What you are asked to do: When you reach the line containing "have hyS : y" in the entries below, start writing out each line exactly, and stop after the line containing "-- the right-hand".
··· Data records
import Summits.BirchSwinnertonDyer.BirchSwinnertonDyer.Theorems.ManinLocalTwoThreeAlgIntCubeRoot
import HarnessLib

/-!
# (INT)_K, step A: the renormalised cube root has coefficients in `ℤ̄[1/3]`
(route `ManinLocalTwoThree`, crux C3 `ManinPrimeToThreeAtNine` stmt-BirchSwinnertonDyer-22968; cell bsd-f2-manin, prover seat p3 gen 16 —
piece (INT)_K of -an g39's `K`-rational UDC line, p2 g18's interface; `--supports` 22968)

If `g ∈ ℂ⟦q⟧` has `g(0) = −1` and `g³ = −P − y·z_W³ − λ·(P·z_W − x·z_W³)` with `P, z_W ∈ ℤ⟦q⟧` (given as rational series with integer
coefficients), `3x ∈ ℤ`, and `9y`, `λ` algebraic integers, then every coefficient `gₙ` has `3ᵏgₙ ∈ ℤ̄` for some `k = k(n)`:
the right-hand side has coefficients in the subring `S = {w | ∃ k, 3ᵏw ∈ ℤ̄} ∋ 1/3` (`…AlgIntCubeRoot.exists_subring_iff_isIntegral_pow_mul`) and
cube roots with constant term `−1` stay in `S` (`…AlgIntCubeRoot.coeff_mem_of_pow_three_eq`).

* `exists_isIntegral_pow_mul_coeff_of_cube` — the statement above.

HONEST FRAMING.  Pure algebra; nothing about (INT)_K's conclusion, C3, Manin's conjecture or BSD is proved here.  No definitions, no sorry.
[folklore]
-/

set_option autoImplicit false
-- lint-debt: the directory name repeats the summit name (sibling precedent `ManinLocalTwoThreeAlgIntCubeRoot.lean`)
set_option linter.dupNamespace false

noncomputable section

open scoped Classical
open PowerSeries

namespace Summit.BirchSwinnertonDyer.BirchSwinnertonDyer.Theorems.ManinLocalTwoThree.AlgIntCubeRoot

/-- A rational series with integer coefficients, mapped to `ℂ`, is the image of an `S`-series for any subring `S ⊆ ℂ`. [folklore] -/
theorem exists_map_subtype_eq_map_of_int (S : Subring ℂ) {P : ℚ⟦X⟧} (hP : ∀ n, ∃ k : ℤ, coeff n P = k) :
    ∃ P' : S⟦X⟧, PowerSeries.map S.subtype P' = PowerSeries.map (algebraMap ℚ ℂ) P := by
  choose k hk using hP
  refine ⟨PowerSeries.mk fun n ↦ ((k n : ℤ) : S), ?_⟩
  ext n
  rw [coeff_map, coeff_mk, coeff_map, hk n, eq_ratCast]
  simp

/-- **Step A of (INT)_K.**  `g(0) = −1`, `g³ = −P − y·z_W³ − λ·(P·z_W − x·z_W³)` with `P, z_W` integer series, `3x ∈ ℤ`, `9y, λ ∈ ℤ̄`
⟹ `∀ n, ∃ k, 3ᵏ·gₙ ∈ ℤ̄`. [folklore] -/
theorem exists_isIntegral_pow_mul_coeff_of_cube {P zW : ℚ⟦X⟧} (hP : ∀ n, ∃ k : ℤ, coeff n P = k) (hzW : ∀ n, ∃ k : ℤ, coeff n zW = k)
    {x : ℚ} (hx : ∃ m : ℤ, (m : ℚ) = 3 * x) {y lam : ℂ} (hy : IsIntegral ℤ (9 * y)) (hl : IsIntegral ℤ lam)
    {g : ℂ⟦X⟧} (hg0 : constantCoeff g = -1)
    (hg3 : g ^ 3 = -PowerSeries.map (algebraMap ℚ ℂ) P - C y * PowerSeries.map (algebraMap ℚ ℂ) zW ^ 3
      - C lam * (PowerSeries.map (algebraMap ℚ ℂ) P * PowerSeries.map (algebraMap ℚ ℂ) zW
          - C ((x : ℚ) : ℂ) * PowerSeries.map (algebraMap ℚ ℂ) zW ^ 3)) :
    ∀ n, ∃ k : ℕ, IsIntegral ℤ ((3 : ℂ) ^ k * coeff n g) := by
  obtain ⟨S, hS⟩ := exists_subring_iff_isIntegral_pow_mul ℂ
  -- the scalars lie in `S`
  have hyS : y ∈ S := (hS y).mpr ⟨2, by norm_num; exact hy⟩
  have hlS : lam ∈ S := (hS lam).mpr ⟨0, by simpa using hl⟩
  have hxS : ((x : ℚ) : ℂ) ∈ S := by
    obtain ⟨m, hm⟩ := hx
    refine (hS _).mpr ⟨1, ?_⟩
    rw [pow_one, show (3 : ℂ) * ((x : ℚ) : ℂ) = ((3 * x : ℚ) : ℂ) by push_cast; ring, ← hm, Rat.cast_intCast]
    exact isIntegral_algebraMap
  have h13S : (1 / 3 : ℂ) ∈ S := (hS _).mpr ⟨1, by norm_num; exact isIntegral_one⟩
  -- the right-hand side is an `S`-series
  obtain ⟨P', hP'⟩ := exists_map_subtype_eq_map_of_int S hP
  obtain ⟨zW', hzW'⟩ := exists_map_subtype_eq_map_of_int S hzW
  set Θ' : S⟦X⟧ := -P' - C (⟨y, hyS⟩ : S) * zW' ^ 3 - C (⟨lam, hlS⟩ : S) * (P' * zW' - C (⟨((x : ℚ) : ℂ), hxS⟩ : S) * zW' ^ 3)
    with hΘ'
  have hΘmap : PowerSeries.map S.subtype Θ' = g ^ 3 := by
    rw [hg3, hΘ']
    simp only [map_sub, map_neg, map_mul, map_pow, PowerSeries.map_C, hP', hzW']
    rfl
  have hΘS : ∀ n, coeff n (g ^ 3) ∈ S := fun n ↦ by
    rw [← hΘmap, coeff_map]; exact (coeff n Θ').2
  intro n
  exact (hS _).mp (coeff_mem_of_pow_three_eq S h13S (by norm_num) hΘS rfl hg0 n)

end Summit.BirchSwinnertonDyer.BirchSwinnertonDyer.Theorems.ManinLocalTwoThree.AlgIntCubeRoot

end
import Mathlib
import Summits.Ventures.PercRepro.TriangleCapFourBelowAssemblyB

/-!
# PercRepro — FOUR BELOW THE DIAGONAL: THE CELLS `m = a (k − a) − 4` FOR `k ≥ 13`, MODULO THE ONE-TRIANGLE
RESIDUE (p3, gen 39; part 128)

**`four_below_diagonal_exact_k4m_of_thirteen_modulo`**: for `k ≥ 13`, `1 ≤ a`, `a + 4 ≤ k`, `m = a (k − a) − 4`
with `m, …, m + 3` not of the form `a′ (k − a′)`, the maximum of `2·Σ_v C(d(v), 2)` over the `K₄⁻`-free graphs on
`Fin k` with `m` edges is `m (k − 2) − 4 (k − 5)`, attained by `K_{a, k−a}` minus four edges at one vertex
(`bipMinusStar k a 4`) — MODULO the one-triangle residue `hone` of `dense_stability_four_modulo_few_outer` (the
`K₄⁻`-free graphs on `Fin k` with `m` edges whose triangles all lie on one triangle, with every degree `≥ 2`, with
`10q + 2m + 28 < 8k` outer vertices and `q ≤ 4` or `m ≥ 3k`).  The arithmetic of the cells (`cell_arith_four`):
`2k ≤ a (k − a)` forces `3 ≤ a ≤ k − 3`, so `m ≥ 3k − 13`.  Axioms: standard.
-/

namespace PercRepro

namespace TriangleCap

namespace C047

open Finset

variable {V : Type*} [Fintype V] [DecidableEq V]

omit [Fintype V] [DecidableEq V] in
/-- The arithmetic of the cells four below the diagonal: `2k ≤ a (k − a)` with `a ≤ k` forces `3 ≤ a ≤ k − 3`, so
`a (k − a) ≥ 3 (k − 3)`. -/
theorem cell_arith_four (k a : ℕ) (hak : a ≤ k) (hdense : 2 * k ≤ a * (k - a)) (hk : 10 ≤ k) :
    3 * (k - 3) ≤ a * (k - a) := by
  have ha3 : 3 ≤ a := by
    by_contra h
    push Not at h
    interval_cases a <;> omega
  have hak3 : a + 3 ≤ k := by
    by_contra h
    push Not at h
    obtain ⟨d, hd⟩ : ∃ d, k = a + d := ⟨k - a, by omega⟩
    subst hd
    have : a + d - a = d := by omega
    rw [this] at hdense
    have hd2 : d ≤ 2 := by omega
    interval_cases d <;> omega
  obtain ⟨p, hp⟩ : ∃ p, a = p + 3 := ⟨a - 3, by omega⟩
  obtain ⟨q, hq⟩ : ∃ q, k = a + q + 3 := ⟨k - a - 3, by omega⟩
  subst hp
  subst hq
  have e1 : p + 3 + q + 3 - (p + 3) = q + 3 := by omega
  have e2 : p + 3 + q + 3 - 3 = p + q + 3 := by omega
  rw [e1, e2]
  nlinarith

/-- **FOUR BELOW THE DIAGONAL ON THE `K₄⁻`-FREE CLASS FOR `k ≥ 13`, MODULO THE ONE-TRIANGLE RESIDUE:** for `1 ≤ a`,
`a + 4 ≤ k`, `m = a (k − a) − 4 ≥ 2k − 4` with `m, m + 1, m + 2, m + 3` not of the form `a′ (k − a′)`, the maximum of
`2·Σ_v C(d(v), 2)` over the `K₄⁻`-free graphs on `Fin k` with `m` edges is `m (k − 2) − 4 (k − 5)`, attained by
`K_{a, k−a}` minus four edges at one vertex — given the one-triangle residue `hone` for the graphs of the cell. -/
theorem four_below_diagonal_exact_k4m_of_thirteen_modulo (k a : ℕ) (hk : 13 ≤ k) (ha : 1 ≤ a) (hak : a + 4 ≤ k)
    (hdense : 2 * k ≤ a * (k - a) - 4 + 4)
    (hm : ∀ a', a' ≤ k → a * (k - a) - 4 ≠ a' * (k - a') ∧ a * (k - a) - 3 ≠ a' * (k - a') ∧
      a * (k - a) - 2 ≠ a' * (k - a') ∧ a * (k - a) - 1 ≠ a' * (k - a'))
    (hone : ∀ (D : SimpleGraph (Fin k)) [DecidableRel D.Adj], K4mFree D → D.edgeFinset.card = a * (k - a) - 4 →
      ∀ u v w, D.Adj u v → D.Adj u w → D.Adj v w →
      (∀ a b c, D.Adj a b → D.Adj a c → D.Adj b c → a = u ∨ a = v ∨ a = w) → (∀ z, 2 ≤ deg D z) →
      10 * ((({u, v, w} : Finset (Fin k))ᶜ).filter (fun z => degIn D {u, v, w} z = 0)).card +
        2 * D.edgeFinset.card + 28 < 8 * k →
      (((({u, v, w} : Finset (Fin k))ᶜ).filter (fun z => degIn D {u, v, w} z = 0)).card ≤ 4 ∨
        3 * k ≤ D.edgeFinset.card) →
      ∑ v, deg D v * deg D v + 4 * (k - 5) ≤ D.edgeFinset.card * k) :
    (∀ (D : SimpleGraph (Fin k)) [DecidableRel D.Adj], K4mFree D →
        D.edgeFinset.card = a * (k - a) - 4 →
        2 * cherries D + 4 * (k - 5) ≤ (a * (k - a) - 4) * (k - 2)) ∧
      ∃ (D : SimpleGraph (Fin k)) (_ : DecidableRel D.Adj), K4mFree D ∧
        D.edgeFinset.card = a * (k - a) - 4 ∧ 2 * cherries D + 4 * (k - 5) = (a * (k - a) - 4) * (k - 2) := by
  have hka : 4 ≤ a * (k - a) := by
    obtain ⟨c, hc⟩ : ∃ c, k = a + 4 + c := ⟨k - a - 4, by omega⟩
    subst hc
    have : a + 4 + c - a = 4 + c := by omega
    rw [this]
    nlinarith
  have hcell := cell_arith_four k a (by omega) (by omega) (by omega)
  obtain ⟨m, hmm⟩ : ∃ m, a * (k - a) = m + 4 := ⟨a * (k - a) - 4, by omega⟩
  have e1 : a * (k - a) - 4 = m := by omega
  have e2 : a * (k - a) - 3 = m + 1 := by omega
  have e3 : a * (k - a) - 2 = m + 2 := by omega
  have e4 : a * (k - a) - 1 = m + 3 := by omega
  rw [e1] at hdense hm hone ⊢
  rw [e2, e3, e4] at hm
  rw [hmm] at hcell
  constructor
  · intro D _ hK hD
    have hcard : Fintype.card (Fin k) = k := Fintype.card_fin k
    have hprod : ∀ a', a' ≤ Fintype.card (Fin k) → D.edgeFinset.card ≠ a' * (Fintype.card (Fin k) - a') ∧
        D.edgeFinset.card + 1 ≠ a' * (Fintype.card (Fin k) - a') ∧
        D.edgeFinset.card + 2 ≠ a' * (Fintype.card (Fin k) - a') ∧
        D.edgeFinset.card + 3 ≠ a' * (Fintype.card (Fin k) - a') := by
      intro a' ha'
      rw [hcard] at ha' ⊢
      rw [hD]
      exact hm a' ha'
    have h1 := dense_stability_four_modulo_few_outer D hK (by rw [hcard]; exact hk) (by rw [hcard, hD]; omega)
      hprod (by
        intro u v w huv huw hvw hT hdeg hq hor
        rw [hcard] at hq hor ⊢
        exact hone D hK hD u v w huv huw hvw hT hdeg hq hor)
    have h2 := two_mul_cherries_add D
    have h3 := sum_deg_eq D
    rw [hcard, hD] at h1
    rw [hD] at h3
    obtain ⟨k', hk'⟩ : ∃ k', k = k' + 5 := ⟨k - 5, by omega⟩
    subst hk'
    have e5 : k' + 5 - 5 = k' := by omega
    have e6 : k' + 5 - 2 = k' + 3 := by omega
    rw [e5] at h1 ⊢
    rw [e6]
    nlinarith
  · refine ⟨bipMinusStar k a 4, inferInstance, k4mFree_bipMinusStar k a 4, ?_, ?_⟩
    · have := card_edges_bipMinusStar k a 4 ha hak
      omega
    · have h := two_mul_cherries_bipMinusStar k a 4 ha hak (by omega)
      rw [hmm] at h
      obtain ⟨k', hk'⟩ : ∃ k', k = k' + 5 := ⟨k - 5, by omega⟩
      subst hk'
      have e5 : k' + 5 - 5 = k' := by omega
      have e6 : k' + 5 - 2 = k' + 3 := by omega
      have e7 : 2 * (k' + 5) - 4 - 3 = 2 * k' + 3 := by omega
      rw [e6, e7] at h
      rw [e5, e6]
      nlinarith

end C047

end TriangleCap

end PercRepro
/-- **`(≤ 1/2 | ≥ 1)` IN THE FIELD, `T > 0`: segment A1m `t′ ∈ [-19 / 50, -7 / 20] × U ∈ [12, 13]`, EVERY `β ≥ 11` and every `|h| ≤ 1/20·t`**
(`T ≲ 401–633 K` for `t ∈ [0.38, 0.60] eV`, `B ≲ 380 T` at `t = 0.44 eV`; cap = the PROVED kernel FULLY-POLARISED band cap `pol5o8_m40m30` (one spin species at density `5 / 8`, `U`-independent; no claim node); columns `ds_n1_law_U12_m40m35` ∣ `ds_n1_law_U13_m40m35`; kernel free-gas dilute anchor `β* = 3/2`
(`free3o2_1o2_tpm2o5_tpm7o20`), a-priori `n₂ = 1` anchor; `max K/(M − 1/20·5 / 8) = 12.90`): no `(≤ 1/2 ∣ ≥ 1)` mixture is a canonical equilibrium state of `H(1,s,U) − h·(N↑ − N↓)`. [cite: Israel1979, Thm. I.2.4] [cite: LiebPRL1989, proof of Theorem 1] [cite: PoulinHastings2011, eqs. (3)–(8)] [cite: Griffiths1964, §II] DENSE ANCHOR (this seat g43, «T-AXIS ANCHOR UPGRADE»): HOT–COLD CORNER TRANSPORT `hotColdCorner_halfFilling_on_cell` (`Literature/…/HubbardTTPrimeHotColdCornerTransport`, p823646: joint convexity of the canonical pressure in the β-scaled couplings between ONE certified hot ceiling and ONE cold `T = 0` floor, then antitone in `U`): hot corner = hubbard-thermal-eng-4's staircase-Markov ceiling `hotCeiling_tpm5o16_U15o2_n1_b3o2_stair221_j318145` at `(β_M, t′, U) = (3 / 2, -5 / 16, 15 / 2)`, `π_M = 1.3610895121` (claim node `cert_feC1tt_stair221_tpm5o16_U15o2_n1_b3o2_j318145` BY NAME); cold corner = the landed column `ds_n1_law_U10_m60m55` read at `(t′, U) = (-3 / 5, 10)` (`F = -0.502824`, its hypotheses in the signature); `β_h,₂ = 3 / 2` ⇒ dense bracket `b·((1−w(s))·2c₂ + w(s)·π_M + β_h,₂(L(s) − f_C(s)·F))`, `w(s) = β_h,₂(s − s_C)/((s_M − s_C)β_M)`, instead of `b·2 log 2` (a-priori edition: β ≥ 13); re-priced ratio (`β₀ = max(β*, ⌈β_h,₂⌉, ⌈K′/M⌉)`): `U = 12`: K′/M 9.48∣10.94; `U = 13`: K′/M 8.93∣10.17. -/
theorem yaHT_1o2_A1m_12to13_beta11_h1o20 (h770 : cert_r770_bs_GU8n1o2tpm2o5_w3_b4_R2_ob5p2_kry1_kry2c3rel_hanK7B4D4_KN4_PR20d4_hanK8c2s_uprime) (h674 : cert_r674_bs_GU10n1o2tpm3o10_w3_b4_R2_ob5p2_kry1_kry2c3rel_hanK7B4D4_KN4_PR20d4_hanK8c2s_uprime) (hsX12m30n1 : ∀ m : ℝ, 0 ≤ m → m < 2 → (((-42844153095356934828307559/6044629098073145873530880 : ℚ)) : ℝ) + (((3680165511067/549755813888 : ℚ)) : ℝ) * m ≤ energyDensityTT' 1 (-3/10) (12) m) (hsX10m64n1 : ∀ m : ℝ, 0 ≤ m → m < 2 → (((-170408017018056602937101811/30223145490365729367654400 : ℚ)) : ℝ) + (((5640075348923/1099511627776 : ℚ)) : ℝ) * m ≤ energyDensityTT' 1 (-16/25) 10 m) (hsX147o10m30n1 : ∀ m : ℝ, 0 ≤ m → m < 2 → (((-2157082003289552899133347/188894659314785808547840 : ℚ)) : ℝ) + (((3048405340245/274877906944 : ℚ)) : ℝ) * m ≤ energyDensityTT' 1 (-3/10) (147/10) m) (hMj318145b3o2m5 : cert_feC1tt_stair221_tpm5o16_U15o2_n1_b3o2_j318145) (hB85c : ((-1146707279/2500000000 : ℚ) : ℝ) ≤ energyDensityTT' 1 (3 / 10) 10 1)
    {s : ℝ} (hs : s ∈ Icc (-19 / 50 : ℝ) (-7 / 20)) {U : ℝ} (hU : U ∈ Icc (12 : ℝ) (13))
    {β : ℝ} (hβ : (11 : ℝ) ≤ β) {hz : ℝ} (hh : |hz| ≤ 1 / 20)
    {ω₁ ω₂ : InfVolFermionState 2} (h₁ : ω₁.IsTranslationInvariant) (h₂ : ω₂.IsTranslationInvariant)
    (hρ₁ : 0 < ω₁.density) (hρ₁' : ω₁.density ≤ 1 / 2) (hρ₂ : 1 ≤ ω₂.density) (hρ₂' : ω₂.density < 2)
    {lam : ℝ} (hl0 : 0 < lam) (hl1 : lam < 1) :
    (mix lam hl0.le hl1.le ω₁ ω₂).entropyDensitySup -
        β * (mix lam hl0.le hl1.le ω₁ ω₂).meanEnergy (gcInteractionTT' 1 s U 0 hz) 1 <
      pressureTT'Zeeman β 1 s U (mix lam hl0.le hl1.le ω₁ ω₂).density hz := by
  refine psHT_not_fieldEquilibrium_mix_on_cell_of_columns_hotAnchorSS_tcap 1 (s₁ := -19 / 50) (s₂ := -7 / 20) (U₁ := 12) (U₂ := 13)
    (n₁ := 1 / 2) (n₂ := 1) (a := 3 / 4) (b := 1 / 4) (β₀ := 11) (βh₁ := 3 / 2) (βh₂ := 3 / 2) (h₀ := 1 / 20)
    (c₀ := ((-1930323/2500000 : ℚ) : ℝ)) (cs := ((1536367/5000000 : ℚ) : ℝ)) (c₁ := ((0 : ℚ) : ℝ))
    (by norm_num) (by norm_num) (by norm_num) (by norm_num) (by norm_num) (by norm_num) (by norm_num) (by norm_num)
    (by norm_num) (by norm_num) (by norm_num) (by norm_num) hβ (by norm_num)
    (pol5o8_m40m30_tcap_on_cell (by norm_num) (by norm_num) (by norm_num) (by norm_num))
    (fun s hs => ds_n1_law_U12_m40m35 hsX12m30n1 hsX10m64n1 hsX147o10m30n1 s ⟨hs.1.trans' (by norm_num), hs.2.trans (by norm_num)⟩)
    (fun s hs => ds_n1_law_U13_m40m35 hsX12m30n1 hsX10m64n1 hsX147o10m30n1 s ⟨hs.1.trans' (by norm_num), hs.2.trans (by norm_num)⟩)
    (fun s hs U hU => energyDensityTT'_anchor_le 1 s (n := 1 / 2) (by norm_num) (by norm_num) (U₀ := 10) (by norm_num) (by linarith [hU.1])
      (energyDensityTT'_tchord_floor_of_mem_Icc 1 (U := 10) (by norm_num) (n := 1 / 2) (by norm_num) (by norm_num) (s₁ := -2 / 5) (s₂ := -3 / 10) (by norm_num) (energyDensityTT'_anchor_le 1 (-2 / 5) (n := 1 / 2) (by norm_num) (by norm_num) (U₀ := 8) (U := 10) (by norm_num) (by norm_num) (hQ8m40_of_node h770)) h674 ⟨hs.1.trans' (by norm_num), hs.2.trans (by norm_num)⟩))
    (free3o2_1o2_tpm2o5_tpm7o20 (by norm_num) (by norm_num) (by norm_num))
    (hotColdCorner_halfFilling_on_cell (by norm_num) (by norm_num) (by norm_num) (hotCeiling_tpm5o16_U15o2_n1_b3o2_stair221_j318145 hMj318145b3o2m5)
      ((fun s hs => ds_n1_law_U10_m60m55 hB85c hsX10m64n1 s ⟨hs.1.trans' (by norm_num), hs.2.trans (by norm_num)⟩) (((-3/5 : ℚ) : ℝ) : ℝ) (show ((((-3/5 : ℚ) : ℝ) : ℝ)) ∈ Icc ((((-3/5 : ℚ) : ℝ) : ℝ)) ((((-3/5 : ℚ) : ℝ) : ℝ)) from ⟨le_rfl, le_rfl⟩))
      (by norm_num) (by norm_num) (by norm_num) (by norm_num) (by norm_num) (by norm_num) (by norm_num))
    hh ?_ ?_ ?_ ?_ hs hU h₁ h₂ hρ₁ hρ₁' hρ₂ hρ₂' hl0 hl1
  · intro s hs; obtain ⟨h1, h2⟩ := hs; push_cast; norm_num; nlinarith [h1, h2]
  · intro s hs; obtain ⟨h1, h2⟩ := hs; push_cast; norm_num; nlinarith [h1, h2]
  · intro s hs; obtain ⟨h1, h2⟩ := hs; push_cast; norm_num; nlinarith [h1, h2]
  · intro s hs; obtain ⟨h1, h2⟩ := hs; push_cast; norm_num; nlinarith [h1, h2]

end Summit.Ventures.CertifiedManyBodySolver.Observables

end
······
Answer box:
  have hyS : y ∈ S := (hS y).mpr ⟨2, by norm_num; exact hy⟩
  have hlS : lam ∈ S := (hS lam).mpr ⟨0, by simpa using hl⟩
  have hxS : ((x : ℚ) : ℂ) ∈ S := by
    obtain ⟨m, hm⟩ := hx
    refine (hS _).mpr ⟨1, ?_⟩
    rw [pow_one, show (3 : ℂ) * ((x : ℚ) : ℂ) = ((3 * x : ℚ) : ℂ) by push_cast; ring, ← hm, Rat.cast_intCast]
    exact isIntegral_algebraMap
  have h13S : (1 / 3 : ℂ) ∈ S := (hS _).mpr ⟨1, by norm_num; exact isIntegral_one⟩
  -- the right-hand side is an `S`-series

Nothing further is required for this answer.